When Brad Lidge struck out Tampa Bay's Eric Hinske to give the Philadelphia Phillies a World Series victory in 2008, it capped off a season in which the Philadelphia bullpen performed extraordinarily well.
In fact, you could have called Lidge's performance "perfect". Big contributions from Chad Durbin, J.C. Romero, and Ryan Madson certainly helped the Phillies on their way to the title, as well. They were all part of a fantastic bullpen, something that a team needs these days if it wants to be successful.
Fast forward to 2011, with the Phillies' bullpen facing many questions heading into spring training.
The questions were valid: Would the team miss Brad Lidge? Who was on the disabled list to start the year? Would the team get anything out of Antonio Bastardo? If not, would they be able to find a lefty to perform in Bastardo's place?
Early returns say "no" to missing Lidge and "yes" to finding an effective lefty.
Those are fortunate outcomes for the Phillies, who have been able to put up the most wins in the majors this year, with 40.
They can thank their bullpen.
Incredibly, the Phillies are 29-2 when leading after seven innings. The starters are going deep into games, and the relievers are doing their jobs.
The bullpen as a whole ranks fourth in baseball with a 3.02 ERA.
Ryan Madson himself has 15 saves and has blown just one, last Thursday against the Chicago Cubs. Overall, thanks to Madson, the Phillies have the fewest blown saves in baseball, with two. Furthermore, Madson has appeared in 29 games, posted a 2.17 ERA, and struck out 32 in 29 innings while walking only nine—five of those were intentional.
There is no question that he is setting himself up for a hefty payday this off-season.
There have been two important unsung heroes in the Philadelphia bullpen this year, as well. The first is Bastardo, who has worked himself into the primary left-handed reliever role. The other is Michael Stutes, who impressed many during spring training but began the year in AAA.

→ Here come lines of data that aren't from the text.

/-- **`|(∂^η(H_j − H_{j,loc})(·, b₂))(p)| ≤ 2L^{k−j}M(1 + C_σ/(R₀−R₁))e^{δ/2}e^{−(δ/2)R₁}·e^{−(δ/2)dist(p₋,b₂)}`** — the dressed (2.7): p08's
`abs_grad_hKer_sub_hlKer_le` twice. [cite: BalabanImbrieJaffe1988, (2.7) p.260] -/
theorem abs_curl_hKer_sub_hlKer_col_le {j k : ℕ} (hj : j ≤ P.m + P.K) (hjk : j ≤ k) {w c : ℝ} (hw : 0 < w) (hc : c ≠ 0) {a : ℝ}
    (ha : 0 < a) {δ M : ℝ} (hδ : 0 ≤ δ)
    (hH : ∀ (μ ν : Fin P.d) (x : TSite P 0) (y : TSite P j),
      |(torusRep P j (deltaAData hj a)).H (x, μ) (y, ν)| ≤ M * Real.exp (-(δ * distEU P j x y)))
    (hB : ∀ (μ ν : Fin P.d) (x : TSite P 0) (y : TSite P j),
      ‖fun lam : Fin P.d => (P.L : ℝ) ^ j *
          ((torusRep P j (deltaAData hj a)).H (x.shift lam, μ) (y, ν) - (torusRep P j (deltaAData hj a)).H (x, μ) (y, ν))‖ ≤
        M * Real.exp (-(δ * distEU P j x y)))
    {C R₁ R₀ : ℝ} (hC0 : 0 ≤ C) (hR : R₁ < R₀)
    (hCζ : ∀ t s : ℝ, |cutoffProfile R₁ R₀ t - cutoffProfile R₁ R₀ s| ≤ C / (R₀ - R₁) * |t - s|)
    (b₂ : PBond P j) (p : TPlaq P 0) :
    |curl ((P.L : ℝ) ^ k) (fun b'' : PBond P 0 => hKer (P := P) w c j b'' b₂ - hlKer (P := P) w c R₁ R₀ j b'' b₂) p| ≤
      2 * (P.L : ℝ) ^ (k - j) * (M * (1 + C / (R₀ - R₁)) * Real.exp (δ / 2) * Real.exp (-(δ / 2 * R₁))) *
        Real.exp (-(δ / 2 * distEU P j p.src b₂.src)) := by
  have hLk : 0 < (P.L : ℝ) ^ k := cast_pow_L_pos' k
  have hLj : 0 < (P.L : ℝ) ^ j := cast_pow_L_pos' j
  have h1 := abs_grad_hKer_sub_hlKer_le hj hw hc ha hδ hH hB hC0 hR hCζ p.src p.ν p.μ b₂
  have h2 := abs_grad_hKer_sub_hlKer_le hj hw hc ha hδ hH hB hC0 hR hCζ p.src p.μ p.ν b₂
  rw [curl_eq_two_diffs, abs_mul, abs_of_pos hLk]
  have h3 := abs_sub
    ((hKer (P := P) w c j ⟨p.src.shift p.μ, p.ν⟩ b₂ - hlKer (P := P) w c R₁ R₀ j ⟨p.src.shift p.μ, p.ν⟩ b₂) -
      (hKer (P := P) w c j ⟨p.src, p.ν⟩ b₂ - hlKer (P := P) w c R₁ R₀ j ⟨p.src, p.ν⟩ b₂))
    ((hKer (P := P) w c j ⟨p.src.shift p.ν, p.μ⟩ b₂ - hlKer (P := P) w c R₁ R₀ j ⟨p.src.shift p.ν, p.μ⟩ b₂) -
      (hKer (P := P) w c j ⟨p.src, p.μ⟩ b₂ - hlKer (P := P) w c R₁ R₀ j ⟨p.src, p.μ⟩ b₂))
  have hsc : (P.L : ℝ) ^ k * ((P.L : ℝ) ^ j)⁻¹ = (P.L : ℝ) ^ (k - j) := by
    rw [pow_eq_pow_mul_pow' hjk, mul_comm, ← mul_assoc, inv_mul_cancel₀ hLj.ne', one_mul]
  set X : ℝ := M * (1 + C / (R₀ - R₁)) * Real.exp (δ / 2) * Real.exp (-(δ / 2 * R₁))
  calc (P.L : ℝ) ^ k * |((hKer (P := P) w c j ⟨p.src.shift p.μ, p.ν⟩ b₂ - hlKer (P := P) w c R₁ R₀ j ⟨p.src.shift p.μ, p.ν⟩ b₂) -
          (hKer (P := P) w c j ⟨p.src, p.ν⟩ b₂ - hlKer (P := P) w c R₁ R₀ j ⟨p.src, p.ν⟩ b₂)) -
        ((hKer (P := P) w c j ⟨p.src.shift p.ν, p.μ⟩ b₂ - hlKer (P := P) w c R₁ R₀ j ⟨p.src.shift p.ν, p.μ⟩ b₂) -
          (hKer (P := P) w c j ⟨p.src, p.μ⟩ b₂ - hlKer (P := P) w c R₁ R₀ j ⟨p.src, p.μ⟩ b₂))|
      ≤ (P.L : ℝ) ^ k * ((((P.L : ℝ) ^ j)⁻¹ * X) * Real.exp (-(δ / 2 * distEU P j p.src b₂.src)) +
          (((P.L : ℝ) ^ j)⁻¹ * X) * Real.exp (-(δ / 2 * distEU P j p.src b₂.src))) :=
        mul_le_mul_of_nonneg_left (h3.trans (add_le_add h1 h2)) hLk.le
    _ = 2 * ((P.L : ℝ) ^ k * ((P.L : ℝ) ^ j)⁻¹) * X * Real.exp (-(δ / 2 * distEU P j p.src b₂.src)) := by ring
    _ = _ := by rw [hsc]

/-- **`|(∂^ηH_{j,loc}(·, b₂))(p)| ≤ 2L^{k−j}M(1 + (1 + C_σ/(R₀−R₁))e^{δ/2})·e^{−(δ/2)dist(p₋,b₂)}`** (`H_{j,loc} = H_j − (H_j − H_{j,loc})`,
the two lemmas above). [cite: BalabanImbrieJaffe1988, (2.5) p.260] -/
theorem abs_curl_hlKer_col_le {j k : ℕ} (hj : j ≤ P.m + P.K) (hjk : j ≤ k) {w c : ℝ} (hw : 0 < w) (hc : c ≠ 0) {a : ℝ}
    (ha : 0 < a) {δ M : ℝ} (hδ : 0 ≤ δ)
    (hH : ∀ (μ ν : Fin P.d) (x : TSite P 0) (y : TSite P j),
      |(torusRep P j (deltaAData hj a)).H (x, μ) (y, ν)| ≤ M * Real.exp (-(δ * distEU P j x y)))
    (hB : ∀ (μ ν : Fin P.d) (x : TSite P 0) (y : TSite P j),
      ‖fun lam : Fin P.d => (P.L : ℝ) ^ j *
          ((torusRep P j (deltaAData hj a)).H (x.shift lam, μ) (y, ν) - (torusRep P j (deltaAData hj a)).H (x, μ) (y, ν))‖ ≤
        M * Real.exp (-(δ * distEU P j x y)))
    {C R₁ R₀ : ℝ} (hC0 : 0 ≤ C) (hR : R₁ < R₀) (hR₁ : 0 ≤ R₁)
    (hCζ : ∀ t s : ℝ, |cutoffProfile R₁ R₀ t - cutoffProfile R₁ R₀ s| ≤ C / (R₀ - R₁) * |t - s|)
    (b₂ : PBond P j) (p : TPlaq P 0) :
    |curl ((P.L : ℝ) ^ k) (fun b'' : PBond P 0 => hlKer (P := P) w c R₁ R₀ j b'' b₂) p| ≤
      2 * (P.L : ℝ) ^ (k - j) * (M * (1 + (1 + C / (R₀ - R₁)) * Real.exp (δ / 2))) *
        Real.exp (-(δ / 2 * distEU P j p.src b₂.src)) := by
  have hM : 0 ≤ M := by
    have h := hH ⟨0, P.hd⟩ ⟨0, P.hd⟩ default default
    exact (mul_nonneg_iff_of_pos_right (Real.exp_pos _)).1 ((abs_nonneg _).trans h)
  have hsplit : curl ((P.L : ℝ) ^ k) (fun b'' : PBond P 0 => hlKer (P := P) w c R₁ R₀ j b'' b₂) p =
      curl ((P.L : ℝ) ^ k) (fun b'' : PBond P 0 => hKer (P := P) w c j b'' b₂) p -
        curl ((P.L : ℝ) ^ k) (fun b'' : PBond P 0 => hKer (P := P) w c j b'' b₂ - hlKer (P := P) w c R₁ R₀ j b'' b₂) p := by
    rw [← curl_sub]
    congr 1
    funext b''
    ring
  have h1 := abs_curl_hKer_col_le (k := k) hj hjk hw hc ha hB b₂ p
  have h2 := abs_curl_hKer_sub_hlKer_col_le (k := k) hj hjk hw hc ha hδ hH hB hC0 hR hCζ b₂ p
  have hD : 0 ≤ distEU P j p.src b₂.src := div_nonneg (Nat.cast_nonneg _) (cast_pow_L_pos' j).le
  have hweak : Real.exp (-(δ * distEU P j p.src b₂.src)) ≤ Real.exp (-(δ / 2 * distEU P j p.src b₂.src)) :=
    Real.exp_le_exp.2 (by nlinarith)
  have hR1 : Real.exp (-(δ / 2 * R₁)) ≤ 1 := by
    rw [Real.exp_le_one_iff]; nlinarith
  have hℓ : 0 ≤ (P.L : ℝ) ^ (k - j) := (cast_pow_L_pos' _).le
  have hw0 : 0 < R₀ - R₁ := sub_pos.2 hR
  rw [hsplit]
  refine (abs_sub _ _).trans ?_
  have e1 : |curl ((P.L : ℝ) ^ k) (fun b'' : PBond P 0 => hKer (P := P) w c j b'' b₂) p| ≤
      2 * (P.L : ℝ) ^ (k - j) * M * Real.exp (-(δ / 2 * distEU P j p.src b₂.src)) :=
    h1.trans (mul_le_mul_of_nonneg_left hweak (by positivity))
  have e2 : |curl ((P.L : ℝ) ^ k) (fun b'' : PBond P 0 => hKer (P := P) w c j b'' b₂ - hlKer (P := P) w c R₁ R₀ j b'' b₂) p| ≤
      2 * (P.L : ℝ) ^ (k - j) * (M * (1 + C / (R₀ - R₁)) * Real.exp (δ / 2) * 1) *
        Real.exp (-(δ / 2 * distEU P j p.src b₂.src)) := by
    refine h2.trans (mul_le_mul_of_nonneg_right (mul_le_mul_of_nonneg_left ?_ (by positivity)) (Real.exp_pos _).le)
    exact mul_le_mul_of_nonneg_left hR1 (by positivity)
  calc _ ≤ 2 * (P.L : ℝ) ^ (k - j) * M * Real.exp (-(δ / 2 * distEU P j p.src b₂.src)) +
        2 * (P.L : ℝ) ^ (k - j) * (M * (1 + C / (R₀ - R₁)) * Real.exp (δ / 2) * 1) *
          Real.exp (-(δ / 2 * distEU P j p.src b₂.src)) := add_le_add e1 e2
    _ = _ := by ring


/-! ## §3  The scale-`j` integrand at one face plaquette -/

/-- the telescoping `hcr − h_lc_lr_l = (h − h_l)cr + h_l(c − c_l)r + h_lc_l(r − r_l)`. [folklore] -/
private theorem telescope (h hl c cl r rl : ℝ) :
    h * c * r - hl * cl * rl = (h - hl) * c * r + hl * (c - cl) * r + hl * cl * (r - rl) := by ring

/-- `ℓ^{d−2}·ℓ = ℓ^{d−1}` for `d ≥ 2`. [folklore] -/
private theorem pow_dm2_mul (hd : 2 ≤ P.d) (ℓ : ℝ) : ℓ ^ (P.d - 2) * ℓ = ℓ ^ (P.d - 1) := by
  rw [← pow_succ]; congr 1; omega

Bastardo is 3-0 with a 1.08 ERA and has a strong 10.8 K/9 ratio. He would like to cut down on his walks, and his .170 BABIP is likely unsustainable. However, he is striking guys out, and that's been vital to his success.
Bastardo is also throwing his slider a lot more often than he has in previous years—it's finally become a valuable pitch for Bastardo, who was essentially a one-pitch pitcher when he was last in the majors.
Stutes, meanwhile, came to the big club in late April when veteran reliever Jose Contreras (who has also been efficient this year) went on the disabled list.
It will be hard to send Stutes back to the minors if he continues pitching as he has been. In 21 games, Stutes has pitched 18.2 innings and has an unbelievable 10.13 K/9 ratio to go along with his 2.41 ERA.
There is another side to the story, as there is with anything else in baseball.
The Phillies are in the middle of the pack in WHIP, although this is mitigated by the face that they're tied for the league lead in intentional walks by relievers. They are also in the bottom five in K/BB ratio, and, it's unlikely that a lot of these relievers will be able to keep up their low BABIPs throughout the season.
That said, the bullpen has a lot fewer problems than many other teams.
The walk problems start with Danys Baez and J.C. Romero, players that may not even make the playoff roster.
Romero has been a complete disaster in 2011, although Charlie Manuel has mismanaged Romero and forced him to face right-handers too often.
Baez' lone claim to fame in a Phillies uniform is pitching five innings in the team's victory against the Cincinnati Reds in the 19-inning affair a few weeks back.
If Lidge comes back healthy, and if Madson and Contreras continue to perform the way they have been, the Phillies will certainly have a formidable bullpen for the playoffs.
After all, guys like Baez and Romero simply won't be used in tight situations come October. For now, they are able to mop up innings, though Romero has had a tough time doing even that.
The Phillies could also be in the market for a left-handed reliever by the trade deadline, but that's another story for another day.
For now, the story is this: The Philadelphia bullpen has exceeded expectations this season. There will likely be a drop-off at some point, but those are the ebbs and flows of a Major League season.
For now, you mess with the Phillies' bull(pen), and you get the horns.